Data extracted from a collection
┌────────

import Mathlib
import HarnessLib
import Summits.NavierStokesRegularity.NavierStokesRegularity.Theorems.PoloidalWindowDoorLrcModEntireTHCertDecode

/-!
# ARM-C cell T1′ (e,q) = (4,3) at tilt γ = −7/2 (C1a, level 7; ∂ₜ-blind identities; eng-2 psec kill export T1_4_3_gm7over2) — DATA part Data8 of 42 (identity rows; generated by kill2lean.py)

Row-encoded identities (`…THCertDecode` format) of the cell's (sub-)system; decoded and replayed in `PoloidalWindowDoorLrcModEntireJetCertPsatzElimCellT1E4Q3Gm7over2`.
WHAT THIS IS NOT: not a statement about Navier–Stokes; data of an exact census row of an ansatz class. [folklore]
-/

-- the summit and its single sub-problem share the name (CONVENTIONS §1), as in every Theorems file
set_option linter.dupNamespace false

namespace Summit.NavierStokesRegularity.NavierStokesRegularity.Theorems.PoloidalWindowDoorLrcModEntireJetCertPsatzElimCellT1E4Q3Gm7over2Data8

/-- identity 92 (8 terms; rows `[sgn, num, den, letter, exp, …]`). [folklore] -/
def rows_92 : List (List ℕ) := [[0, 6, 1, 6, 1, 14, 1, 19, 1], [0, 6, 1, 6, 1, 17, 1, 18, 1], [0, 6, 1, 7, 1, 13, 1, 19, 1], [0, 3, 1, 7, 1, 17, 2], [0, 3, 1, 13, 2, 18, 1], [0, 6, 1, 13, 1, 14, 1, 17, 1], [0, 2, 1, 137, 1], [0, 30, 1, 139, 1]]

end Summit.NavierStokesRegularity.NavierStokesRegularity.Theorems.PoloidalWindowDoorLrcModEntireJetCertPsatzElimCellT1E4Q3Gm7over2Data8
/-- **(S⇒)** If `ψ` is irreducible in `k[y][x]` then at every simple root `ζ₀ ∈ k` of `ψ(x, 0)` some
specialised maximal minor is non-zero: `∃ S, Σ_ι tauR (S, ι) ζ₀^ι ≠ 0`. (A non-zero kernel vector
`u` would give `g_u ≠ 0`, `deg_x g_u < d`, with `y^{ℓ+1} ∣ g_u(β̃, δ₀²y)`; but `Res_x(ψ, g_u) ≠ 0`
by Gauss's lemma over `k(y)`, it has `y`-degree `≤ (2d-1)d = ℓ`, and Bézout `pψ + qg_u = Res`
evaluated on the truncated root forces `y^{ℓ+1} ∣ Res(δ₀²y)`, i.e. `Res = 0`.)
[cite: Kaltofen1995, §2 (correctness of Absolute Irreducibility Test; Kaltofen 1985a Thm. 1)] -/
theorem exists_minor_ne_zero_of_irreducible (hd : 2 ≤ d) (hroot : (genF0 d b).eval ζ₀ = 0)
    (hδ : δ0 d b ζ₀ ≠ 0) (hirr : Irreducible (psi d b)) :
    ∃ S : Idx d → Fin (ℓ d + 1), ∑ ι : Fin d, tauR d b (S, ι) * ζ₀ ^ (ι : ℕ) ≠ 0 := by
  have hd0 : 0 < d := by omega
  by_contra hall
  push Not at hall
  -- a non-zero kernel vector
  have hdet : ∀ S : Idx d → Fin (ℓ d + 1), ((Mk d b ζ₀).submatrix S id).det = 0 := by
    intro S
    rw [← hall S, ← det_Mk_submatrix d hd0 hroot S]
    rfl
  obtain ⟨u, hu0, hker⟩ := exists_mulVec_eq_zero_of_det_submatrix_eq_zero _ hdet
  set g := gPoly d u with hg
  have hgne : g ≠ 0 := gPoly_ne_zero d hu0
  have hgdeg : g.natDegree < d := natDegree_gPoly_lt d hd0 u
  have hgdvd : (X : k[X]) ^ (ℓ d + 1) ∣ evθ d b ζ₀ g := (X_pow_dvd_evθ_gPoly_iff d u).mpr hker
  -- the resultant `Res_x(ψ, g)` with formal degrees `d, d - 1`
  set r : k[X] := (psi d b).resultant g d (d - 1) with hr
  -- Bézout
  obtain ⟨p, q, -, -, hpq⟩ := exists_mul_add_mul_eq_C_resultant (m := d) (n := d - 1) (psi d b) g
    (natDegree_psi_le d b) (by omega) (Or.inl (by omega))
  -- `Res ≠ 0`: Gauss's lemma over `k(y)`
  have hrne : r ≠ 0 := by
    let K' := FractionRing k[X]
    have hinjK : Function.Injective (algebraMap k[X] K') := IsFractionRing.injective k[X] K'
    have hirr' : Irreducible ((psi d b).map (algebraMap k[X] K')) :=
      ((monic_psi d b).irreducible_iff_irreducible_map_fraction_map).mp hirr
    have hg' : g.map (algebraMap k[X] K') ≠ 0 := fun h0 =>
      hgne ((Polynomial.map_injective _ hinjK) (by rw [h0, Polynomial.map_zero]))
    have hgdeg' : (g.map (algebraMap k[X] K')).natDegree < d := (natDegree_map_le).trans_lt hgdeg
    have hψdeg' : ((psi d b).map (algebraMap k[X] K')).natDegree = d := by
      rw [(monic_psi d b).natDegree_map, natDegree_psi]
    have hndvd : ¬ (psi d b).map (algebraMap k[X] K') ∣ g.map (algebraMap k[X] K') := fun hdvd =>
      (Nat.lt_irrefl d) (by simpa [hψdeg'] using (natDegree_le_of_dvd hdvd hg').trans_lt hgdeg')
    have hcop : IsCoprime ((psi d b).map (algebraMap k[X] K')) (g.map (algebraMap k[X] K')) :=
      (hirr'.coprime_iff_not_dvd).mpr hndvd
    have hres' : ((psi d b).map (algebraMap k[X] K')).resultant (g.map (algebraMap k[X] K')) ≠ 0 := by
      rw [Ne, resultant_eq_zero_iff, not_and_or, not_not]
      exact Or.inr hcop
    -- pass from the default formal degrees to `(d, d - 1)`
    have hle : (g.map (algebraMap k[X] K')).natDegree ≤ d - 1 := by omega
    obtain ⟨e, he⟩ := Nat.exists_eq_add_of_le hle
    have hcoef : ((psi d b).map (algebraMap k[X] K')).coeff d = 1 := by
      have := ((monic_psi d b).map (algebraMap k[X] K')).coeff_natDegree
      rwa [hψdeg'] at this
    have hres'' : ((psi d b).map (algebraMap k[X] K')).resultant (g.map (algebraMap k[X] K')) d (d - 1)
        ≠ 0 := by
      have hadd := resultant_add_right_deg ((psi d b).map (algebraMap k[X] K')) (g.map (algebraMap k[X] K'))
        d (g.map (algebraMap k[X] K')).natDegree e le_rfl
      rw [he, hadd, hcoef, one_pow, one_mul]
      rw [hψdeg'] at hres'
      exact hres'
    intro hr0
    apply hres''
    rw [resultant_map_map, ← hr, hr0, map_zero]
  -- `deg_y Res ≤ ℓ`
  have hrdeg : r.natDegree ≤ ℓ d := by
    rw [hr, Polynomial.resultant, ℓ]
    have := natDegree_det_le_of_le (Polynomial.sylvester (psi d b) g d (d - 1)) d
      (natDegree_sylvester_le _ _ _ _ _ (natDegree_coeff_psi_le d b) (natDegree_coeff_gPoly_le d u))
    rwa [Fintype.card_fin] at this
  -- Bézout on the truncated root: `y^{ℓ+1} ∣ Res(δ₀² y)`
  have hdvd : (X : k[X]) ^ (ℓ d + 1) ∣ r.comp (C (δ0 d b ζ₀ ^ 2) * X) := by
    have e := congrArg (evθ d b ζ₀) hpq
    rw [map_add, map_mul, map_mul, evθ_C, ← hr] at e
    rw [← e]
    exact dvd_add (dvd_mul_of_dvd_left (X_pow_dvd_evθ_psi d hroot) _) (dvd_mul_of_dvd_left hgdvd _)
  have hzero : r.comp (C (δ0 d b ζ₀ ^ 2) * X) = 0 := by
    refine Polynomial.eq_zero_of_dvd_of_natDegree_lt hdvd ?_
    refine (natDegree_comp_le.trans ?_).trans_lt ?_ (b := ℓ d)
    · calc r.natDegree * (C (δ0 d b ζ₀ ^ 2) * X).natDegree ≤ ℓ d * 1 :=
            Nat.mul_le_mul hrdeg ((natDegree_C_mul_le _ _).trans natDegree_X_le)
        _ = ℓ d := mul_one _
    · rw [natDegree_pow, natDegree_X, mul_one]
      exact Nat.lt_succ_self _
  exact hrne ((comp_C_mul_X_eq_zero_iff (pow_ne_zero 2 hδ) r).mp hzero)

end Criterion

end Literature.RingTheory.MvPolynomial.NoetherForms
/-!
# Route FifoMatching — crux `NNDivisionHard` (stmt-ValiantsHypothesis-21181): the WINDOW-AVOIDANCE tier
# and the residual enemy class of 21181 in `h`-language, BY NAME

Theorems port (prover hand leafhand-val-fifomatching-1 g4, `--supports stmt-ValiantsHypothesis-21181`) of the
sorry-free crux workfile `Cruxes/NNDivisionHard/WindowAvoidance40.lean` (val-idea-40 g9, sha256 504f968d46d7…),
§1–§4 verbatim up to the namespace (`Cruxes.NNDivisionHard.WindowAvoidance40` ↦
`Theorems.FifoMatching.NNDivisionHard.WindowAvoidance`), so that the tier and the residual are IMPORTABLE.

`NNDivisionHard`: for every `c` and all large `n`, EVERY nonzero cofactor `h ∈ ℝ≥0[x_(i,j)]` has
`2^((log₂ n + c)^c) < L₊(NN_n · h) + L₊(h)`.  With `G(n,c) := 2·((log₂ n + c)^c + log₂ n + 1)^6 + 12` (the run
length of the landed engine S2a `NNLinearDegreeCofactorHard.stub_longRunInternalHard`) call `G(n,c)` consecutive
vertices `[s, s + G) ⊆ [2n]` a WINDOW.

* `isWeightedHomogeneous_nestFreeMatchingPoly_pot` — `NN_n` is weighted-homogeneous for EVERY vertex potential
  `u` (arc weight `(i,j) ↦ u i + u j`, written inline — no definition); hence over `ℝ≥0` the BOTTOM `u`-component factors,
  `bot_u (NN_n · h) = NN_n · bot_u h` (`botComponent_nn_mul`), and is free for monotone circuits
  (`complexity_nn_mul_botComponent_le`, via `ProjClosure.complexity_botComponent_le`).
* `botComponent_internal` — for the INDICATOR potential of a window, if SOME monomial of `h` avoids the window then
  `bot_u h` is a nonzero INTERNAL cofactor on the complement of the window (any degree).
* ★ `nnDivisionHard_of_windowAvoidingMonomial` — the conclusion of `NNDivisionHard` for every nonzero `h` having AT
  LEAST ONE monomial none of whose arc variables has an endpoint in some window (S2a by name on the bottom component).
* `nnDivisionHard_of_sparseMonomial` — hence for every nonzero `h` with ONE monomial `x^d` on few vertices,
  `(|V(d)| + 1)·(((log₂ n + c)^c + log₂ n + 1)^6 + 6) ≤ n` («∃ monomial», vs the «∀ monomial» budget of the landed
  `NNLowDegreeCofactorHard.nnDivisionHard_of_vertexSupport_budget`).
* `nnDivisionHard_iff_windowDense` — BY NAME: `Theses.FifoMatching.NNDivisionHard` ⟺ its restriction to
  WINDOW-DENSE cofactors (every monomial meets every window).
* `nnDivisionHard_iff_denseDeepResidual` — with the ORDER rung of record (`NNOrderRung.orderRung_of_rung` ∘
  ✓ `nnQuasiPolyLogDegreeCofactorHard_holds`, stmt-27271): `NNDivisionHard` ⟺ its restriction to cofactors that
  are window-dense AND deep (all homogeneous components of degree `≤ 2^((log₂ n + k)^k)` vanish, all `k`).

HONEST FRAMING.  A PARTIAL RANGE (species rung) of the OPEN crux `NNDivisionHard` plus the residual by name; the
crux, `NNNotVP` (stmt-11615) and VP ≠ VNP are NOT proved; monotone world only
(`Literature.Barriers.ValiantsHypothesis.MonotoneGap`).  NO definitions (the workfile's bookkeeping `potWeight u` is
spelled out as the lambda `fun e => u e.1 + u e.2`), no named facts, no sorry. [folklore]
-/

noncomputable section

└────────

## About this task
What you return should be exactly the lines above, starting at the one with "with the ORDER" and ending at the one with "to cofactors that", and nothing else.

## Exercise result
* `nnDivisionHard_iff_denseDeepResidual` — with the ORDER rung of record (`NNOrderRung.orderRung_of_rung` ∘
  ✓ `nnQuasiPolyLogDegreeCofactorHard_holds`, stmt-27271): `NNDivisionHard` ⟺ its restriction to cofactors that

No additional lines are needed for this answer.